*EXERCISE BRIEF*
Lines with the word "divergence" in them are the ones to copy from the records.

*RECORDS SUPPLIED*
import Summits.Ventures.HodgeRepro2.T5SU11ResolventBoundary

/-!
# The bracket `sinh 2t · χ_λ χ_λ′` vanishes at infinity

For the energy identity of the resolvent (next row) the boundary term at infinity is `sinh 2R · u(R) u′(R)` with
`u = −c₂ χ_λ` on `[b, ∞)`, i.e. a multiple of `sinh 2R · χ_λ(R) χ_λ′(R)`. With `χ_λ = φ_λ T_λ`
(`T_λ(t) = ∫_t^∞ ds/(sinh 2s φ_λ²)`, row 448) and `χ_λ′ = φ_λ′ T_λ − 1/(sinh 2t φ_λ)` (row 468),

  **`sinh 2t χ_λ χ_λ′ = (sinh 2t φ_λ′) φ_λ T_λ² − T_λ = λ(λ−2) · χ_λ T_λ ∫_0^t sinh 2s φ_λ − T_λ`**
  (`sinh_mul_sphDecay_mul_sphDecay'`),

where the divergence form of the radial equation integrated from `0` gives **`sinh 2t φ_λ′(t) = λ(λ−2)
∫_0^t sinh 2s φ_λ(a_s) ds`** (`sinh_mul_deriv_sph_hyp_eq`, row 338's Lagrange identity against `φ_0 ≡ 1`). The
eventual bounds `χ_λ ≤ 2L e^{−λt}` (`eventually_sphDecay_le`, row 450), `T_λ ≤ 2K e^{−2(λ−1)t}` (row 468) and
`∫_0^R sinh 2s φ_λ ≤ C₀ + R c e^{λR}` (`exists_eventually_integral_sinh_sph_le`) give
`χ_λ T_λ ∫_0^R sinh 2s φ_λ = O(e^{−(3λ−2)R}) + O(R e^{−(2λ−2)R}) → 0` (`tendsto_sphDecay_mul_tailIntegral_mul_integral`),
hence **`sinh 2R · χ_λ(R) χ_λ′(R) → 0`** for every `λ > 1` (`tendsto_sinh_mul_sphDecay_mul_sphDecay'`) — the
exact rate being `e^{(2−2λ)R}`. Nothing is claimed about (N).

Blind lane: Mathlib + the HodgeRepro2 prefix only; no sorry; axioms ⊆ {propext, Classical.choice,
Quot.sound}.
-/

namespace Summit.Ventures.HodgeRepro2.T5SU11SphericalDecayBracket

open Filter Topology MeasureTheory intervalIntegral
open Set (Ioi Ioc)
open T5SU11Cartan T5SU11SphericalFunction T5SU11SphericalBounds T5SU11SphericalSymmetry T5SU11SphericalContinuous
  T5SU11SphericalAsymptotic T5SU11SphericalCfun T5SU11SphericalUnique T5SU11ReductionOfOrder
  T5SU11ReductionOfOrderInfinity T5SU11SphericalSolutionSpaceAll T5SU11SphericalDecay
  T5SU11SphericalDecayAsymptotic T5SU11ResolventBoundary

section measure

variable [MeasurableSpace Circle] [BorelSpace Circle]

/-! ### The divergence form integrated from `0` -/

/-- **`sinh 2R · φ_λ′(R) = λ(λ−2) ∫_0^R sinh 2t φ_λ(a_t) dt`** (row 338's Lagrange identity against `φ_0 ≡ 1`). -/
theorem sinh_mul_deriv_sph_hyp_eq (lam R : ℝ) :
    Real.sinh (2 * R) * deriv (fun t => sph lam (hyp t)) R
      = lam * (lam - 2) * ∫ t in (0 : ℝ)..R, Real.sinh (2 * t) * sph lam (hyp t) := by
  have h := lagrange_identity lam 0 R
  simp only [sph_zero, mul_one, deriv_const, mul_zero, sub_zero, zero_mul] at h
  exact h.symm

/-! ### The ingredients -/

omit [BorelSpace Circle] in
/-- `χ_λ = φ_λ T_λ`. -/
theorem sphDecay_eq (lam t : ℝ) :
    sphDecay lam t = sph lam (hyp t) * tailIntegral (fun t => sph lam (hyp t)) t := rfl

/-- `T_λ ≥ 0` on `(0, ∞)`. -/
theorem tailIntegral_sph_nonneg {lam : ℝ} (hlam : 1 < lam) {t : ℝ} (ht : 0 < t) :
    0 ≤ tailIntegral (fun t => sph lam (hyp t)) t :=
  (tailIntegral_pos (hφ_sph lam) (hpos_sph lam) (integrableOn_roIntegrand_sph hlam) ht).le

/-- `T_λ(R) → 0`. -/
theorem tendsto_tailIntegral_sph_atTop {lam : ℝ} (hlam : 1 < lam) :
    Tendsto (tailIntegral (fun t => sph lam (hyp t))) atTop (𝓝 0) :=
  tendsto_tailIntegral_atTop (hφ_sph lam) (hpos_sph lam) (integrableOn_roIntegrand_sph hlam)

/-- The eventual bound **`χ_λ(t) ≤ 2L e^{−λt}`**, `L = 1/((λ−1)c(2−λ))` (row 450's exact rate). -/
theorem eventually_sphDecay_le {lam : ℝ} (hlam : 1 < lam) :
    ∀ᶠ t in atTop, sphDecay lam t ≤ 2 * (1 / ((lam - 1) * cfun (2 - lam))) * Real.exp (-lam * t) := by
  have h := (tendsto_exp_mul_sphDecay hlam).eventually (eventually_le_nhds
    (by linarith [sphDecay_limit_pos hlam] :
      1 / ((lam - 1) * cfun (2 - lam)) < 2 * (1 / ((lam - 1) * cfun (2 - lam)))))
  filter_upwards [h] with t ht
  have hE : 0 < Real.exp (-lam * t) := Real.exp_pos _
  calc sphDecay lam t = Real.exp (-lam * t) * (Real.exp (lam * t) * sphDecay lam t) := by
        rw [← mul_assoc, ← Real.exp_add, show -lam * t + lam * t = 0 by ring, Real.exp_zero, one_mul]
    _ ≤ Real.exp (-lam * t) * (2 * (1 / ((lam - 1) * cfun (2 - lam)))) := mul_le_mul_of_nonneg_left ht hE.le
    _ = 2 * (1 / ((lam - 1) * cfun (2 - lam))) * Real.exp (-lam * t) := by ring

/-- `sinh 2t φ_λ ≥ 0` for `t ≥ 0`. -/
theorem sinh_mul_sph_hyp_nonneg (lam : ℝ) {t : ℝ} (ht : 0 ≤ t) : 0 ≤ Real.sinh (2 * t) * sph lam (hyp t) :=
  mul_nonneg (Real.sinh_nonneg_iff.mpr (by linarith)) (sph_hyp_pos lam t).le

/-- The eventual bound **`∫_0^R sinh 2t φ_λ ≤ C₀ + R · c(2−λ) e^{λR}`**. -/
theorem exists_eventually_integral_sinh_sph_le {lam : ℝ} (hlam : 1 < lam) :
    ∃ C₀ : ℝ, 0 ≤ C₀ ∧ ∀ᶠ R in atTop, ∫ t in (0 : ℝ)..R, Real.sinh (2 * t) * sph lam (hyp t)
      ≤ C₀ + R * (cfun (2 - lam) * Real.exp (lam * R)) := by
  have hc : 0 < cfun (2 - lam) := cfun_pos (by linarith)
  obtain ⟨T₀, hT₀⟩ := eventually_atTop.mp (eventually_sph_hyp_le hlam)
  set M := max T₀ 0 with hM
  have hcont : Continuous fun t => Real.sinh (2 * t) * sph lam (hyp t) :=
    (Real.continuous_sinh.comp (continuous_const.mul continuous_id)).mul (continuous_sph_hyp lam)
  refine ⟨∫ t in (0 : ℝ)..M, Real.sinh (2 * t) * sph lam (hyp t),
    integral_nonneg (le_max_right _ _) (fun t ht => sinh_mul_sph_hyp_nonneg lam ht.1), ?_⟩
  filter_upwards [eventually_ge_atTop M] with R hR
  rw [← integral_add_adjacent_intervals (hcont.intervalIntegrable _ _) (hcont.intervalIntegrable _ _)]
  have htail_nn : 0 ≤ ∫ t in M..R, Real.sinh (2 * t) * sph lam (hyp t) :=
    integral_nonneg hR (fun t ht => sinh_mul_sph_hyp_nonneg lam (le_trans (le_max_right _ _) ht.1))
  have hM' : ∀ t ∈ Set.uIoc M R, ‖Real.sinh (2 * t) * sph lam (hyp t)‖
      ≤ cfun (2 - lam) * Real.exp (lam * R) := by
    intro t ht
    rw [Set.uIoc_of_le hR] at ht
    have ht0 : 0 ≤ t := le_trans (le_max_right _ _) ht.1.le
    have htT : T₀ ≤ t := le_trans (le_max_left _ _) ht.1.le
    have hb1 := hT₀ t htT
    have hs : Real.sinh (2 * t) ≤ Real.exp (2 * t) / 2 := sinh_le_exp_div_two _
    rw [Real.norm_eq_abs, abs_of_nonneg (sinh_mul_sph_hyp_nonneg lam ht0)]
    have hexp : Real.exp (lam * t) ≤ Real.exp (lam * R) :=
      Real.exp_le_exp.mpr (mul_le_mul_of_nonneg_left ht.2 (by linarith))
    calc Real.sinh (2 * t) * sph lam (hyp t)
        ≤ (Real.exp (2 * t) / 2) * (2 * cfun (2 - lam) * Real.exp ((lam - 2) * t)) :=
          mul_le_mul hs hb1 (sph_hyp_pos lam t).le (by positivity)
      _ = cfun (2 - lam) * Real.exp (lam * t) := by
          rw [show Real.exp (lam * t) = Real.exp (2 * t) * Real.exp ((lam - 2) * t) by
            rw [← Real.exp_add]; congr 1; ring]
          ring
      _ ≤ cfun (2 - lam) * Real.exp (lam * R) := mul_le_mul_of_nonneg_left hexp hc.le
  have hnorm := norm_integral_le_of_norm_le_const hM'
  rw [Real.norm_eq_abs, abs_of_nonneg htail_nn] at hnorm
  have habs : |R - M| ≤ R := by
    rw [abs_of_nonneg (by linarith)]
    linarith [le_max_right T₀ 0]
  have hcR : 0 ≤ cfun (2 - lam) * Real.exp (lam * R) := by positivity
  have : ∫ t in M..R, Real.sinh (2 * t) * sph lam (hyp t) ≤ R * (cfun (2 - lam) * Real.exp (lam * R)) := by
    calc ∫ t in M..R, Real.sinh (2 * t) * sph lam (hyp t)
        ≤ cfun (2 - lam) * Real.exp (lam * R) * |R - M| := hnorm
      _ ≤ cfun (2 - lam) * Real.exp (lam * R) * R := mul_le_mul_of_nonneg_left habs hcR
      _ = R * (cfun (2 - lam) * Real.exp (lam * R)) := by ring
  linarith

/-! ### `χ_λ T_λ ∫_0^R sinh 2t φ_λ → 0` -/

/-- **`χ_λ(R) · T_λ(R) · ∫_0^R sinh 2t φ_λ(a_t) dt → 0`** for `λ > 1`. -/
theorem tendsto_sphDecay_mul_tailIntegral_mul_integral {lam : ℝ} (hlam : 1 < lam) :
    Tendsto (fun R => sphDecay lam R * (tailIntegral (fun t => sph lam (hyp t)) R
      * ∫ t in (0 : ℝ)..R, Real.sinh (2 * t) * sph lam (hyp t))) atTop (𝓝 0) := by
  have hc : 0 < cfun (2 - lam) := cfun_pos (by linarith)
  set L := 1 / ((lam - 1) * cfun (2 - lam)) with hL
  set K := 1 / ((lam - 1) * cfun (2 - lam) ^ 2) with hK
  have hLpos : 0 < L := sphDecay_limit_pos hlam
  have hKpos : 0 < K := by
    have : 0 < lam - 1 := by linarith
    positivity
  obtain ⟨C₀, hC₀, hint⟩ := exists_eventually_integral_sinh_sph_le hlam
  have hbound : ∀ᶠ R in atTop, sphDecay lam R * (tailIntegral (fun t => sph lam (hyp t)) R
        * ∫ t in (0 : ℝ)..R, Real.sinh (2 * t) * sph lam (hyp t))
      ≤ 4 * L * K * C₀ * Real.exp (-(3 * lam - 2) * R)
        + 4 * L * K * cfun (2 - lam) * (R * Real.exp (-(2 * lam - 2) * R)) := by
    filter_upwards [eventually_sphDecay_le hlam, eventually_tailIntegral_le hlam, hint, eventually_gt_atTop 0]
      with R h1 h2 h3 hR0
    have hT0 : 0 ≤ tailIntegral (fun t => sph lam (hyp t)) R := tailIntegral_sph_nonneg hlam hR0
    have hI0 : 0 ≤ ∫ t in (0 : ℝ)..R, Real.sinh (2 * t) * sph lam (hyp t) :=
      integral_nonneg hR0.le (fun t ht => sinh_mul_sph_hyp_nonneg lam ht.1)
    calc sphDecay lam R * (tailIntegral (fun t => sph lam (hyp t)) R
          * ∫ t in (0 : ℝ)..R, Real.sinh (2 * t) * sph lam (hyp t))
        ≤ (2 * L * Real.exp (-lam * R)) * ((2 * K * Real.exp (-(2 * (lam - 1)) * R))
            * (C₀ + R * (cfun (2 - lam) * Real.exp (lam * R)))) :=
          mul_le_mul h1 (mul_le_mul h2 h3 hI0 (by positivity)) (mul_nonneg hT0 hI0) (by positivity)
      _ = 4 * L * K * C₀ * Real.exp (-(3 * lam - 2) * R)
          + 4 * L * K * cfun (2 - lam) * (R * Real.exp (-(2 * lam - 2) * R)) := by
          rw [show Real.exp (-(3 * lam - 2) * R) = Real.exp (-lam * R) * Real.exp (-(2 * (lam - 1)) * R) by
              rw [← Real.exp_add]; congr 1; ring,
            show Real.exp (-(2 * lam - 2) * R)
                = Real.exp (-lam * R) * Real.exp (-(2 * (lam - 1)) * R) * Real.exp (lam * R) by
              rw [← Real.exp_add, ← Real.exp_add]; congr 1; ring]
          ring
  have hlower : ∀ᶠ R in atTop, 0 ≤ sphDecay lam R * (tailIntegral (fun t => sph lam (hyp t)) R
      * ∫ t in (0 : ℝ)..R, Real.sinh (2 * t) * sph lam (hyp t)) := by
    filter_upwards [eventually_gt_atTop 0] with R hR0
    exact mul_nonneg (sphDecay_pos hlam hR0).le (mul_nonneg (tailIntegral_sph_nonneg hlam hR0)
      (integral_nonneg hR0.le (fun t ht => sinh_mul_sph_hyp_nonneg lam ht.1)))
  have hup : Tendsto (fun R => 4 * L * K * C₀ * Real.exp (-(3 * lam - 2) * R)
      + 4 * L * K * cfun (2 - lam) * (R * Real.exp (-(2 * lam - 2) * R))) atTop (𝓝 0) := by
    have hA : Tendsto (fun R : ℝ => Real.exp (-(3 * lam - 2) * R)) atTop (𝓝 0) := by
      have := Real.tendsto_exp_atBot.comp (tendsto_id.const_mul_atTop_of_neg (by linarith : -(3 * lam - 2) < 0))
      simpa only [Function.comp_def, id] using this
    have hB := tendsto_mul_exp_neg_mul_atTop (by linarith : 0 < 2 * lam - 2)
    have := (hA.const_mul (4 * L * K * C₀)).add (hB.const_mul (4 * L * K * cfun (2 - lam)))
    simpa only [mul_zero, add_zero] using this
  exact tendsto_of_tendsto_of_tendsto_of_le_of_le' tendsto_const_nhds hup hlower hbound

/-! ### The bracket -/

/-- **`sinh 2t χ_λ χ_λ′ = λ(λ−2) · χ_λ T_λ ∫_0^t sinh 2s φ_λ − T_λ`** on `(0, ∞)`. -/
theorem sinh_mul_sphDecay_mul_sphDecay' {lam : ℝ} (hlam : 1 < lam) {t : ℝ} (ht : 0 < t) :
    Real.sinh (2 * t) * (sphDecay lam t * sphDecay' lam t)
      = lam * (lam - 2) * (sphDecay lam t * (tailIntegral (fun t => sph lam (hyp t)) t
          * ∫ s in (0 : ℝ)..t, Real.sinh (2 * s) * sph lam (hyp s)))
        - tailIntegral (fun t => sph lam (hyp t)) t := by
  rw [sphDecay'_eq hlam ht]
  have hφ : 0 < sph lam (hyp t) := sph_hyp_pos lam t
  have hs : 0 < Real.sinh (2 * t) := sinh_two_mul_pos ht
  have hdiv := sinh_mul_deriv_sph_hyp_eq lam t
  have hinv : Real.sinh (2 * t) * sph lam (hyp t) * (Real.sinh (2 * t) * sph lam (hyp t))⁻¹ = 1 :=
    mul_inv_cancel₀ (mul_pos hs hφ).ne'
  rw [sphDecay_eq]
  linear_combination (sph lam (hyp t) * tailIntegral (fun t => sph lam (hyp t)) t ^ 2) * hdiv
    - tailIntegral (fun t => sph lam (hyp t)) t * hinv

/-- **The bracket `sinh 2R · χ_λ(R) χ_λ′(R) → 0`** as `R → ∞`, for every `λ > 1`. -/
theorem tendsto_sinh_mul_sphDecay_mul_sphDecay' {lam : ℝ} (hlam : 1 < lam) :
    Tendsto (fun R => Real.sinh (2 * R) * (sphDecay lam R * sphDecay' lam R)) atTop (𝓝 0) := by
  have h := ((tendsto_sphDecay_mul_tailIntegral_mul_integral hlam).const_mul (lam * (lam - 2))).sub
    (tendsto_tailIntegral_sph_atTop hlam)
  rw [mul_zero, sub_zero] at h
  refine h.congr' ?_
  filter_upwards [eventually_gt_atTop 0] with R hR
  exact (sinh_mul_sphDecay_mul_sphDecay' hlam hR).symm

end measure

end Summit.Ventures.HodgeRepro2.T5SU11SphericalDecayBracket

*PROBLEM SOLUTION*
where the divergence form of the radial equation integrated from `0` gives **`sinh 2t φ_λ′(t) = λ(λ−2)
/-! ### The divergence form integrated from `0` -/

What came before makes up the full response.